O Parlamento Europeu aprovou nesta quarta-feira, 12, a abertura de um procedimento de intervenção ou, caso necessário, de limitação do direito de voto da Hungria na União Europeia por “ameaça sistêmica” contra as liberdades e o Estado democrático de direito.
Por maioria qualificada – 448 votos a favor, 197 contra e 48 abstenções -, os eurodeputados consideraram que o primeiro-ministro húngaro, Viktor Orban, maior nome da ala populista de extrema direita, autoproclamada “anti-imigração”, viola o Artigo 7 do tratado do bloco.
Assim, cabe ao Conselho Europeu, que reúne presidentes e primeiros-ministros, manifestar-se, em data ainda a ser marcada, sobre se as políticas adotadas pela Hungria colocam em risco os “valores da UE”. Para ser aprovada, a avaliação terá de obter maioria de 23 dos 28 chefes de Estado e de governo.
O grupo também terá de se pronunciar sobre as formas de controle que serão exercidas com relação às reformas já adotadas e as que venham a ser avaliadas pelo Parlamento húngaro, assim como eventuais sanções.
Pelo Artigo 7 do Tratado Europeu, o país que violar princípios como independência dos poderes, liberdade de imprensa, autonomia acadêmica ou livre iniciativa de ONGs, como fez a Hungria, corre o risco de ter seu direito de voto na UE suspenso.
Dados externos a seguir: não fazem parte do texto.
/-- **The thesis integrand is integrable for every Dirichlet polynomial** (unconditionally):
`∫_ℝ ‖1 - ζ(1/2+it)A(1/2+it)‖²/(1/4+t²) dt < ∞`. [folklore] -/
theorem integrable_nbIntegrand {N : ℕ} (a : Fin N → ℂ) :
    Integrable fun t : ℝ ↦ ‖1 - riemannZeta (1 / 2 + t * I) *
        ∑ n : Fin N, a n * ((n : ℂ) + 1) ^ (-(1 / 2 + t * I))‖ ^ 2 / (1 / 4 + t ^ 2) := by
  refine (integrable_nbMajorant (8 * ∑ n : Fin N, ‖a n‖)).mono'
    (continuous_nbIntegrand a).aestronglyMeasurable (Eventually.of_forall fun t ↦ ?_)
  rw [Real.norm_of_nonneg (by positivity)]
  exact nbIntegrand_le_majorant a t

/-- **The distance integral of the thesis is finite** for every `N` and every coefficient vector:
`∫⁻ ‖1 - ζA‖²/(1/4+t²) < ⊤`. [folklore] -/
theorem nb_lintegral_lt_top {N : ℕ} (a : Fin N → ℂ) :
    ∫⁻ t : ℝ, ENNReal.ofReal (‖1 - riemannZeta (1 / 2 + t * I) *
        ∑ n : Fin N, a n * ((n : ℂ) + 1) ^ (-(1 / 2 + t * I))‖ ^ 2 / (1 / 4 + t ^ 2)) < ⊤ :=
  (integrable_nbIntegrand a).lintegral_lt_top

/-- The `∫⁻` of the thesis equals `ENNReal.ofReal` of the Bochner integral of the same
(nonnegative, integrable) integrand. [folklore] -/
theorem nb_lintegral_eq_ofReal_integral {N : ℕ} (a : Fin N → ℂ) :
    ∫⁻ t : ℝ, ENNReal.ofReal (‖1 - riemannZeta (1 / 2 + t * I) *
        ∑ n : Fin N, a n * ((n : ℂ) + 1) ^ (-(1 / 2 + t * I))‖ ^ 2 / (1 / 4 + t ^ 2)) =
      ENNReal.ofReal (∫ t : ℝ, ‖1 - riemannZeta (1 / 2 + t * I) *
        ∑ n : Fin N, a n * ((n : ℂ) + 1) ^ (-(1 / 2 + t * I))‖ ^ 2 / (1 / 4 + t ^ 2)) :=
  (ofReal_integral_eq_lintegral_ofReal (integrable_nbIntegrand a)
    (Eventually.of_forall fun t ↦ by positivity)).symm

/-- **`NbThesis` with real integrals.** The thesis is equivalent to its Bochner-integral form:
for every `ε > 0` some Dirichlet polynomial has `∫_ℝ ‖1 - ζ(1/2+it)A(1/2+it)‖²/(1/4+t²) dt < ε`
(the integrand being integrable for every `A`, `integrable_nbIntegrand`). [folklore] -/
theorem nbThesis_iff_integral :
    NbThesis ↔ ∀ ε : ℝ, 0 < ε → ∃ (N : ℕ) (a : Fin N → ℂ),
      ∫ t : ℝ, ‖1 - riemannZeta (1 / 2 + t * I) *
        ∑ n : Fin N, a n * ((n : ℂ) + 1) ^ (-(1 / 2 + t * I))‖ ^ 2 / (1 / 4 + t ^ 2) < ε := by
  unfold NbThesis
  refine forall₂_congr fun ε hε ↦ exists_congr fun N ↦ exists_congr fun a ↦ ?_
  rw [nb_lintegral_eq_ofReal_integral a, ENNReal.ofReal_lt_ofReal_iff hε]

end Summit.RiemannHypothesis.RiemannHypothesis.Theorems

end

/-!
## Appendix (appended 2026-08-15): the thesis as `d_N → 0`

In print the Báez-Duarte criterion is stated through the distances
`d_N² = inf_{A_N} (1/2π) ∫_ℝ |1 - ζA_N(1/2+it)|² dt/(1/4+t²)` as "RH iff `lim_{N→∞} d_N = 0`"
(Bettin–Conrey–Farmer 2013, §1; Báez-Duarte 2003, Thm. 1.1), whereas the Lean thesis is the
`ε`-form "for every `ε > 0` some Dirichlet polynomial has integral `< ε`". The appendix proves the
two readings agree, with the distance functional written inline as
`D N = ⨅ a : Fin N → ℂ, ∫ ‖1 - ζ(1/2+it) Σ_{k<N} a_k (k+1)^{-(1/2+it)}‖²/(1/4+t²) dt`
(`= 2π d_N²`; no new definition is introduced):

* `nb_integral_nonneg`, `nb_bddBelow_range`, `nb_dist_nonneg` — `0 ≤ ∫ …`, `0 ≤ D N`;
* `nb_dirichletSum_extend` — zero-padding the coefficient vector from `Fin N` to `Fin N'`
  (`N ≤ N'`) leaves the Dirichlet polynomial unchanged; `nb_dist_antitone` — so `D` is
  non-increasing in `N`;
* `integral_inv_quarter_add_sq`, `nb_integral_zero_coeff`, `nb_dist_le_two_pi`, `nb_dist_zero` —
  the zero polynomial: `∫ dt/(1/4+t²) = 2π`, so `D N ≤ 2π` and `D 0 = 2π` (`d_0 = ‖χ‖ = 1`);
* `nbThesis_iff_tendsto` — `NbThesis ↔ D N → 0` (`N → ∞`), through `nbThesis_iff_integral`.
-/

noncomputable section

open Complex Filter Topology MeasureTheory
open scoped Real ENNReal

namespace Summit.RiemannHypothesis.RiemannHypothesis.Theorems

open Summit.RiemannHypothesis.RiemannHypothesis.Theses.NymanBeurling
open Literature.NumberTheory.LFunctions

/-- The real distance integral of the thesis is nonnegative. [folklore] -/
theorem nb_integral_nonneg {N : ℕ} (a : Fin N → ℂ) :
    0 ≤ ∫ t : ℝ, ‖1 - riemannZeta (1 / 2 + t * I) *
        ∑ n : Fin N, a n * ((n : ℂ) + 1) ^ (-(1 / 2 + t * I))‖ ^ 2 / (1 / 4 + t ^ 2) :=
  integral_nonneg fun t ↦ by positivity

/-- The set of distance integrals over all coefficient vectors of length `N` is bounded below
(by `0`). [folklore] -/
theorem nb_bddBelow_range (N : ℕ) :
    BddBelow (Set.range fun a : Fin N → ℂ ↦ ∫ t : ℝ, ‖1 - riemannZeta (1 / 2 + t * I) *
        ∑ n : Fin N, a n * ((n : ℂ) + 1) ^ (-(1 / 2 + t * I))‖ ^ 2 / (1 / 4 + t ^ 2)) := by
  refine ⟨0, ?_⟩
  rintro _ ⟨a, rfl⟩
  exact nb_integral_nonneg a

/-- `0 ≤ D N`: the infimum of the distance integrals over all length-`N` coefficient vectors is
nonnegative. [folklore] -/
theorem nb_dist_nonneg (N : ℕ) :
    0 ≤ ⨅ a : Fin N → ℂ, ∫ t : ℝ, ‖1 - riemannZeta (1 / 2 + t * I) *
        ∑ n : Fin N, a n * ((n : ℂ) + 1) ^ (-(1 / 2 + t * I))‖ ^ 2 / (1 / 4 + t ^ 2) :=
  le_ciInf fun a ↦ nb_integral_nonneg a

/-- **Zero-padding.** For `N ≤ N'`, extending `a : Fin N → ℂ` by zeros to `Fin N'` does not change
the Dirichlet polynomial `Σ a_k (k+1)^{-s}`. [folklore] -/
theorem nb_dirichletSum_extend {N N' : ℕ} (h : N ≤ N') (a : Fin N → ℂ) (s : ℂ) :
    ∑ n : Fin N', (if hn : (n : ℕ) < N then a ⟨n, hn⟩ else 0) * ((n : ℂ) + 1) ^ (-s) =
      ∑ n : Fin N, a n * ((n : ℂ) + 1) ^ (-s) := by
  have h1 : ∑ n : Fin N', (if hn : (n : ℕ) < N then a ⟨n, hn⟩ else 0) * ((n : ℂ) + 1) ^ (-s) =
      ∑ k ∈ Finset.range N', (if hk : k < N then a ⟨k, hk⟩ else 0) * ((k : ℂ) + 1) ^ (-s) :=
    Fin.sum_univ_eq_sum_range (fun k ↦ (if hk : k < N then a ⟨k, hk⟩ else 0) *
      ((k : ℂ) + 1) ^ (-s)) N'
  have h2 : ∑ n : Fin N, a n * ((n : ℂ) + 1) ^ (-s) =
      ∑ k ∈ Finset.range N, (if hk : k < N then a ⟨k, hk⟩ else 0) * ((k : ℂ) + 1) ^ (-s) := by
    rw [← Fin.sum_univ_eq_sum_range (fun k ↦ (if hk : k < N then a ⟨k, hk⟩ else 0) *
      ((k : ℂ) + 1) ^ (-s)) N]
    refine Finset.sum_congr rfl fun n _ ↦ ?_
    rw [dif_pos n.isLt]
  rw [h1, h2]
  symm
  refine Finset.sum_subset (Finset.range_subset_range.mpr h) fun k _ hk ↦ ?_
  have hk' : ¬ k < N := by simpa using hk
  rw [dif_neg hk', zero_mul]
Para evitar a punição, Orban teria de desfazer as reformas mais problemáticas.
Caso ele não recue, o direito de voto seria suspenso se houver unanimidade. Neste caso, o problema seria convencer a Polônia, que também enfrenta um processo semelhante, aberto em 2017 pela Comissão Europeia.
Na prática, caso seja punida, a Hungria viveria uma espécie de banimento político temporário, além de correr o risco de enfrentar represálias econômicas, como a suspensão dos repasses de fundos europeus.
Entre 2014 a 2020, o país será o sexto maior beneficiário da ajuda de Bruxelas aos membros mais pobres. Só em verbas de sete organismos, entre os quais o Fundo Europeu de Desenvolvimento Regional (Feder), o Fundo Social Europeu (FSE) e os Fundos de Coesão (FC), a Hungria receberá € 25,4 bilhões – ou 3,2% do PIB. No total, incluindo a Política Agrícola Comum (PAC), o total transferido equivale a 4,3% do PIB húngaro.
Além dos recursos, outro fator que incomoda os dirigentes europeus são as denúncias de manipulação de licitações públicas. Segundo a Comissão Europeia, 36% das concorrências abertas no país têm um único candidato – enquanto a média europeia é de 17%.
Nos bastidores da UE, o objetivo é, antes de aplicar sanções, trazer a Hungria – e a Polônia – de volta ao Estado democrático de direito. Nesta quarta, porém, a primeira reação do governo húngaro não foi boa.
O chanceler, Peter Szijjarto, definiu a votação como uma “vingança” dos países “pró-imigração” liderados pelo presidente da França, Emmanuel Macron. Ele acusou o Parlamento Europeu de trapacear ao não considerar as abstenções como votos válidos na conta dos três quartos necessários para aprovação da medida.
Macron, que aceitou o desafio de Orban, colocando-se como o líder da Europa liberal contra o populismo de extrema direita, felicitou os eurodeputados. “Ao defender o Estado de direito na UE, o Parlamento Europeu reafirmou os valores essenciais da Europa”, disse o presidente. “Essa aliança de valores e do progresso é o projeto que nos guia, que eu defenderei sem trégua.”
Para o cientista político francês Jean-Yves Camus, um dos maiores especialistas em populismos e extrema direita na Europa, Orban recebeu uma advertência clara. “Infelizmente, ele leva a cabo uma política incompatível com um engajamento de direita, pelo menos na Europa Ocidental”, avalia.
Além da UE, Orban enfrentará outra pressão nas próximas semanas. Na votação desta quarta, parte dos eurodeputados do Partido Popular Europeu (PPE), formado por legendas nacionais de direita, votou contra o governo húngaro. Segundo Camus, uma das possibilidades é de que seu partido, a União Cívica Húngara (Fidesz), seja excluído do PPE. A alternativa seria ingressar no nascente Movimento para a Europa de Nações e de Liberdades (MENL), que reúne os principais grupos populistas e de extrema direita do bloco. As informações são do jornal O Estado de S. Paulo.